TASK ITEM → Set down the lines of the data exactly, starting at the first and stopping after the line containing "the companion file".

── THE DATA

/-
Copyright (c) 2026 the pub-hodgecm-mathlib formalisation cell (harness21).  Prover seat hodgecm-mathlib-A-p06 (g29) — (U) road, U4-DISCHARGE brick (b3)-(ii) «null complement + exhaustion», FILE 2 «exhaustion ⇒ total mass»
(LEAD F0P3a-plan (g10) WORDS T9-40 (d1) ∕ T9-41 (3); owner A-p19 (g24); split with A-p12 (g20) (b3)-(i)(iii) and F0P3-p03 (g11) (d2) 13:31Z).
-/
import Literature.NumberTheory.Weil1964.UnitaryArchLocalCayleySingularNull   -- FILE 1 (A-p06 g29): `measure_univ_eq_measure_image_cayleySourceC`, `setLIntegral_cayleySourceC_eq`
import HarnessLib

/-!
# The Cayley chart source exhausts: `μ(U(Jw)(ℂ)) = ∫_{𝔲(Jw)} w₀ dλ` from the any-window identity
# ((U) road, U4-DISCHARGE brick (b3)-(ii), FILE 2 of 2; Helgason 2000 Ch. I §1 Thm. 1.14; Weyl 1939 Ch. II §10)

Topic `NumberTheory/Weil1964` (the D-T ∕ (U) road's measure bricks), namespace `Literature.NumberTheory.Weil1964.UnitaryArchLocalTopForm` (that of ★ U1 FILES A∕B∕C).
THEOREMS ONLY: no definition, no named fact (net debt 0), no instance, no notation, no `sorry`.  Cell `pub/hodgecm-mathlib`, crux H413 = `stmt-HodgeConjecture-24833`
(supports only).  GENERIC over the one-place form `Jw ∈ M_N(ℂ)` — no CM field, no slicing; the CM any-window identity that feeds `hwin` below is the companion file
`UnitaryArchLocalTopFormHaarWindowAny` (slice of ★ (P0) `archTopFormHaar_restrict_image_of_isOpen` through ★ U2 `map_archPiEquivCM_archTopFormHaar`).
HONEST LABEL: HC_CM is proved only modulo the 2 remaining named inputs (hLiu418 24832, h413 24833) until rung 0 closes; this file discharges no printed statement —
it is measure-theoretic bookkeeping for the in-house discharge of U4 `ArchTopFormWallCompatible` (the VALUE `vol^TF(U(2))·vol^TF(U(1))`, A-p12 (g20) (b3)-(iii)).

THE ARGUMENT.  The explicit admissible exhaustion `V n = {‖X‖ < n+2, (n+2)⁻¹ < |det(1 ± X)|}` of the chart source (open, `∋ 0`, inside the compact
`K n = {‖X‖ ≤ n+2, (n+2)⁻¹ ≤ |det(1 ± X)|} ⊆ source`, increasing, `⋃ V n = source`; `exhaustion_spec`) turns an ANY-WINDOW identity `μ(ĉ(V)) = ∫_V w₀ dλ` (hypothesis `hwin`,
for all admissible `V`) into `μ(ĉ(source)) = ∫_{source} w₀ dλ` (`Monotone.measure_iUnion` on both sides, the right one read as the measure `w₀ · λ`), and with FILE 1
(`μ(univ) = μ(ĉ(source))`, `λ(sourceᶜ) = 0`) into **`μ(univ) = ∫_{𝔲(Jw)} w₀ dλ`** (`measure_univ_eq_lintegral_cayleyWeightC_of_window`).  The restriction-form any-window
identity (★ (P0)'s shape) implies the total-mass form (`measure_image_eq_lintegral_of_restrict_eq`).

## References
* S. Helgason, *Groups and Geometric Analysis*, AMS Math. Surveys Monogr. 83 (2000), Ch. I §1 Thm. 1.14 p. 96. [Helgason2000]
* H. Weyl, *The Classical Groups, their Invariants and Representations*, Princeton (1939), Ch. II §10. [Weyl1939]
* A. W. Knapp, *Lie Groups Beyond an Introduction*, 2nd ed., Birkhäuser (2002), VIII §2. [Knapp2002]
-/

set_option autoImplicit false
-- the scoped normed structure on the submodule `𝔲(Jw) ≤ M_N(ℂ)` is only reducibly defeq to the subtype uniformity ∕ topology carried by the
-- `[BorelSpace ↥(skewC …)]` binder (as in ★ U1 FILES A∕B)
set_option backward.isDefEq.respectTransparency false

noncomputable section

open Set Filter Topology MeasureTheory MeasureTheory.Measure Literature.Analysis.Calculus Polynomial
open scoped Classical Matrix Matrix.Norms.Operator MatrixGroups ENNReal NNReal Pointwise

namespace Literature.NumberTheory.Weil1964

namespace UnitaryArchLocalTopForm

open Literature.NumberTheory.Automorphic Literature.NumberTheory.Automorphic.UnitaryGroup

/-! ## Exhaustion of the chart source by admissible windows, and the total mass -/

section Exhaustion

variable {N : ℕ} {Jw : Matrix (Fin N) (Fin N) ℂ}

/-- `(n + 2)⁻¹`-thresholds: `0 < n + 2` as a real number. [cite: Helgason2000, Ch. I §1 Thm. 1.14 p. 96] -/
theorem two_add_pos (n : ℕ) : (0 : ℝ) < n + 2 := by positivity

variable (N Jw) in
/-- THE ADMISSIBLE EXHAUSTION (inside proofs only; stated as a `Set`-valued function for readability of the lemmas below): `V n = {‖X‖ < n+2, (n+2)⁻¹ < |det(1 ± X)|}`.
This is a THEOREM-level abbreviation realised by `Set.sep`; no `def` is introduced — see `exhaustion_spec`. [cite: Helgason2000, Ch. I §1 Thm. 1.14 p. 96] -/
theorem exhaustion_spec :
    ∃ V K : ℕ → Set (skewC N Jw),
      (∀ n, IsOpen (V n)) ∧ (∀ n, (0 : skewC N Jw) ∈ V n) ∧ (∀ n, IsCompact (K n)) ∧ (∀ n, K n ⊆ cayleySourceC N Jw) ∧ (∀ n, V n ⊆ K n) ∧
      Monotone V ∧ (⋃ n, V n) = cayleySourceC N Jw := by
  haveI : FiniteDimensional ℝ (Matrix (Fin N) (Fin N) ℂ) := finiteDimensional_matrixC
  let dp : skewC N Jw → ℝ := fun X => ‖(1 + (X : Matrix (Fin N) (Fin N) ℂ)).det‖
  let dm : skewC N Jw → ℝ := fun X => ‖(1 - (X : Matrix (Fin N) (Fin N) ℂ)).det‖
  have hdp : Continuous dp := (Continuous.matrix_det (continuous_const.add continuous_subtype_val)).norm
  have hdm : Continuous dm := (Continuous.matrix_det (continuous_const.sub continuous_subtype_val)).norm
  let V : ℕ → Set (skewC N Jw) := fun n => Metric.ball 0 (n + 2) ∩ {X | ((n : ℝ) + 2)⁻¹ < dp X} ∩ {X | ((n : ℝ) + 2)⁻¹ < dm X}
  let K : ℕ → Set (skewC N Jw) := fun n => Metric.closedBall 0 (n + 2) ∩ {X | ((n : ℝ) + 2)⁻¹ ≤ dp X} ∩ {X | ((n : ℝ) + 2)⁻¹ ≤ dm X}
  have hsource : ∀ X : skewC N Jw, 0 < dp X → 0 < dm X → X ∈ cayleySourceC N Jw := by
    intro X hp hm
    rw [mem_cayleySourceC_iff, Matrix.isUnit_iff_isUnit_det, Matrix.isUnit_iff_isUnit_det, isUnit_iff_ne_zero, isUnit_iff_ne_zero]
    exact ⟨fun h => by simp [dp, h] at hp, fun h => by simp [dm, h] at hm⟩
  refine ⟨V, K, fun n => ?_, fun n => ?_, fun n => ?_, fun n => ?_, fun n => ?_, ?_, ?_⟩
  · exact (Metric.isOpen_ball.inter (isOpen_lt continuous_const hdp)).inter (isOpen_lt continuous_const hdm)
  · have h1 : ((n : ℝ) + 2)⁻¹ < 1 := inv_lt_one_of_one_lt₀ (by linarith)
    refine ⟨⟨Metric.mem_ball_self (two_add_pos n), ?_⟩, ?_⟩
    · change ((n : ℝ) + 2)⁻¹ < ‖(1 + ((0 : skewC N Jw) : Matrix (Fin N) (Fin N) ℂ)).det‖
      rwa [Submodule.coe_zero, add_zero, Matrix.det_one, norm_one]
    · change ((n : ℝ) + 2)⁻¹ < ‖(1 - ((0 : skewC N Jw) : Matrix (Fin N) (Fin N) ℂ)).det‖
      rwa [Submodule.coe_zero, sub_zero, Matrix.det_one, norm_one]
  · exact ((isCompact_closedBall (0 : skewC N Jw) _).inter_right (isClosed_le continuous_const hdp)).inter_right (isClosed_le continuous_const hdm)
  · intro X hX
    exact hsource X ((inv_pos.2 (two_add_pos n)).trans_le hX.1.2) ((inv_pos.2 (two_add_pos n)).trans_le hX.2)
  · rintro X ⟨⟨h1, h2⟩, h3⟩
    refine ⟨⟨Metric.ball_subset_closedBall h1, ?_⟩, ?_⟩
    · change ((n : ℝ) + 2)⁻¹ ≤ dp X
      exact le_of_lt h2
    · change ((n : ℝ) + 2)⁻¹ ≤ dm X
      exact le_of_lt h3
  · intro n m hnm X hX
    have hnm' : (n : ℝ) + 2 ≤ (m : ℝ) + 2 := by simpa using (Nat.cast_le.2 hnm : (n : ℝ) ≤ m)
    have hinv : ((m : ℝ) + 2)⁻¹ ≤ ((n : ℝ) + 2)⁻¹ := inv_anti₀ (two_add_pos n) hnm'
    exact ⟨⟨Metric.ball_subset_ball hnm' hX.1.1, hinv.trans_lt hX.1.2⟩, hinv.trans_lt hX.2⟩
  · apply Set.Subset.antisymm
    · exact Set.iUnion_subset fun n X hX => hsource X ((inv_pos.2 (two_add_pos n)).trans hX.1.2) ((inv_pos.2 (two_add_pos n)).trans hX.2)
    · intro X hX
      rw [mem_cayleySourceC_iff, Matrix.isUnit_iff_isUnit_det, Matrix.isUnit_iff_isUnit_det, isUnit_iff_ne_zero, isUnit_iff_ne_zero] at hX
      have hp : 0 < dp X := norm_pos_iff.2 hX.1
      have hm : 0 < dm X := norm_pos_iff.2 hX.2
      obtain ⟨n, hn⟩ := exists_nat_gt (max ‖X‖ (max (dp X)⁻¹ (dm X)⁻¹))
      have hn2 : max ‖X‖ (max (dp X)⁻¹ (dm X)⁻¹) < (n : ℝ) + 2 := hn.trans (by linarith)
      rw [Set.mem_iUnion]
      refine ⟨n, ⟨⟨?_, ?_⟩, ?_⟩⟩
      · rw [Metric.mem_ball, dist_zero_right]; exact (le_max_left _ _).trans_lt hn2
      · change ((n : ℝ) + 2)⁻¹ < dp X
        rw [inv_lt_comm₀ (two_add_pos n) hp]
        exact ((le_max_left _ _).trans (le_max_right _ _)).trans_lt hn2
      · change ((n : ℝ) + 2)⁻¹ < dm X
        rw [inv_lt_comm₀ (two_add_pos n) hm]
        exact ((le_max_right _ _).trans (le_max_right _ _)).trans_lt hn2

variable [MeasurableSpace (skewC N Jw)] [BorelSpace (skewC N Jw)] [MeasurableSpace (GL (Fin N) ℂ)] [BorelSpace (GL (Fin N) ℂ)]

omit [BorelSpace (GL (Fin N) ℂ)] in
/-- **EXHAUSTION**: an ANY-WINDOW identity `μ(ĉ '' V) = ∫_V w₀ dλ` for all admissible `V` (open, `∋ 0`, inside a compact `K ⊆ source`) gives
`μ(ĉ '' source) = ∫_{source} w₀ dλ` (monotone union along the admissible exhaustion on both sides). [cite: Helgason2000, Ch. I §1 Thm. 1.14 p. 96] -/
theorem measure_image_cayleySourceC_eq_lintegral_of_window (μ : Measure (unitaryGroupOfForm (starRingEnd ℂ) Jw)) (lam : Measure (skewC N Jw))
    (hwin : ∀ V K : Set (skewC N Jw), IsOpen V → (0 : skewC N Jw) ∈ V → IsCompact K → K ⊆ cayleySourceC N Jw → V ⊆ K →
      μ (cayleyChartC N Jw '' V) = ∫⁻ X in V, ENNReal.ofReal (cayleyWeightC N Jw X) ∂lam) :
    μ (cayleyChartC N Jw '' cayleySourceC N Jw) = ∫⁻ X in cayleySourceC N Jw, ENNReal.ofReal (cayleyWeightC N Jw X) ∂lam := by
  obtain ⟨V, K, hVo, hV0, hKc, hKs, hVK, hmono, hU⟩ := exhaustion_spec N Jw
  have himono : Monotone fun n => cayleyChartC N Jw '' V n := fun n m hnm => Set.image_mono (hmono hnm)
  rw [← hU, Set.image_iUnion, himono.measure_iUnion]
  -- the right-hand side as the `w₀ · λ`-measure of the union
  have hrhs : ∀ S : Set (skewC N Jw), MeasurableSet S →
      ∫⁻ X in S, ENNReal.ofReal (cayleyWeightC N Jw X) ∂lam = (lam.withDensity fun X => ENNReal.ofReal (cayleyWeightC N Jw X)) S :=
    fun S hS => (withDensity_apply _ hS).symm
  rw [hrhs _ (MeasurableSet.iUnion fun n => (hVo n).measurableSet), hmono.measure_iUnion]
  exact iSup_congr fun n => by rw [hwin (V n) (K n) (hVo n) (hV0 n) (hKc n) (hKs n) (hVK n), hrhs _ (hVo n).measurableSet]

/-- **THE TOTAL MASS FROM THE ANY-WINDOW IDENTITY**: for a left-invariant `μ` finite on compacta on `U(Jw)(ℂ)`, a translation-invariant `lam` finite on compacta on
`𝔲(Jw)`, and the any-window identity between them, `μ(U(Jw)(ℂ)) = ∫_{𝔲(Jw)} w₀ dλ`. [cite: Helgason2000, Ch. I §1 Thm. 1.14 p. 96] [cite: Weyl1939, Ch. II §10] -/
theorem measure_univ_eq_lintegral_cayleyWeightC_of_window (μ : Measure (unitaryGroupOfForm (starRingEnd ℂ) Jw)) [IsFiniteMeasureOnCompacts μ] [μ.IsMulLeftInvariant]
    (lam : Measure (skewC N Jw)) [IsFiniteMeasureOnCompacts lam] [lam.IsAddLeftInvariant]
    (hwin : ∀ V K : Set (skewC N Jw), IsOpen V → (0 : skewC N Jw) ∈ V → IsCompact K → K ⊆ cayleySourceC N Jw → V ⊆ K →
      μ (cayleyChartC N Jw '' V) = ∫⁻ X in V, ENNReal.ofReal (cayleyWeightC N Jw X) ∂lam) :
    μ Set.univ = ∫⁻ X, ENNReal.ofReal (cayleyWeightC N Jw X) ∂lam := by
  rw [measure_univ_eq_measure_image_cayleySourceC μ, measure_image_cayleySourceC_eq_lintegral_of_window μ lam hwin, setLIntegral_cayleySourceC_eq lam]

/-- The same with the integral over the chart source. [cite: Helgason2000, Ch. I §1 Thm. 1.14 p. 96] -/
theorem measure_univ_eq_setLIntegral_cayleyWeightC_of_window (μ : Measure (unitaryGroupOfForm (starRingEnd ℂ) Jw)) [IsFiniteMeasureOnCompacts μ] [μ.IsMulLeftInvariant]
    (lam : Measure (skewC N Jw))
    (hwin : ∀ V K : Set (skewC N Jw), IsOpen V → (0 : skewC N Jw) ∈ V → IsCompact K → K ⊆ cayleySourceC N Jw → V ⊆ K →
      μ (cayleyChartC N Jw '' V) = ∫⁻ X in V, ENNReal.ofReal (cayleyWeightC N Jw X) ∂lam) :
    μ Set.univ = ∫⁻ X in cayleySourceC N Jw, ENNReal.ofReal (cayleyWeightC N Jw X) ∂lam := by
  rw [measure_univ_eq_measure_image_cayleySourceC μ, measure_image_cayleySourceC_eq_lintegral_of_window μ lam hwin]

/-- The any-window hypothesis in RESTRICTION form (`μ|_{ĉ(V)} = ĉ_*(w₀ · λ|_V)`, the shape of ★ (P0)) implies the total-mass form used above. [cite: Helgason2000, Ch. I §1 Thm. 1.14 (13) p. 96] -/
theorem measure_image_eq_lintegral_of_restrict_eq (μ : Measure (unitaryGroupOfForm (starRingEnd ℂ) Jw)) (lam : Measure (skewC N Jw)) {V : Set (skewC N Jw)}
    (hVo : IsOpen V) (hVs : V ⊆ cayleySourceC N Jw) (h : μ.restrict (cayleyChartC N Jw '' V) = cayleyChartMeasureC N Jw lam V) :
    μ (cayleyChartC N Jw '' V) = ∫⁻ X in V, ENNReal.ofReal (cayleyWeightC N Jw X) ∂lam := by
  have hVW : cayleyChartC N Jw ⁻¹' (cayleyChartC N Jw '' V) ∩ V = V := Set.inter_eq_right.2 fun X hX => ⟨X, hX, rfl⟩
  rw [← Measure.restrict_apply_self, h, cayleyChartMeasureC_apply lam _ (isOpen_image_cayleyChartC hVs hVo).measurableSet, hVW]

end Exhaustion

end UnitaryArchLocalTopForm

end Literature.NumberTheory.Weil1964

end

────

EXPECTED OUTPUT →
/-
Copyright (c) 2026 the pub-hodgecm-mathlib formalisation cell (harness21).  Prover seat hodgecm-mathlib-A-p06 (g29) — (U) road, U4-DISCHARGE brick (b3)-(ii) «null complement + exhaustion», FILE 2 «exhaustion ⇒ total mass»
(LEAD F0P3a-plan (g10) WORDS T9-40 (d1) ∕ T9-41 (3); owner A-p19 (g24); split with A-p12 (g20) (b3)-(i)(iii) and F0P3-p03 (g11) (d2) 13:31Z).
-/
import Literature.NumberTheory.Weil1964.UnitaryArchLocalCayleySingularNull   -- FILE 1 (A-p06 g29): `measure_univ_eq_measure_image_cayleySourceC`, `setLIntegral_cayleySourceC_eq`
import HarnessLib

/-!
# The Cayley chart source exhausts: `μ(U(Jw)(ℂ)) = ∫_{𝔲(Jw)} w₀ dλ` from the any-window identity
# ((U) road, U4-DISCHARGE brick (b3)-(ii), FILE 2 of 2; Helgason 2000 Ch. I §1 Thm. 1.14; Weyl 1939 Ch. II §10)

Topic `NumberTheory/Weil1964` (the D-T ∕ (U) road's measure bricks), namespace `Literature.NumberTheory.Weil1964.UnitaryArchLocalTopForm` (that of ★ U1 FILES A∕B∕C).
THEOREMS ONLY: no definition, no named fact (net debt 0), no instance, no notation, no `sorry`.  Cell `pub/hodgecm-mathlib`, crux H413 = `stmt-HodgeConjecture-24833`
(supports only).  GENERIC over the one-place form `Jw ∈ M_N(ℂ)` — no CM field, no slicing; the CM any-window identity that feeds `hwin` below is the companion file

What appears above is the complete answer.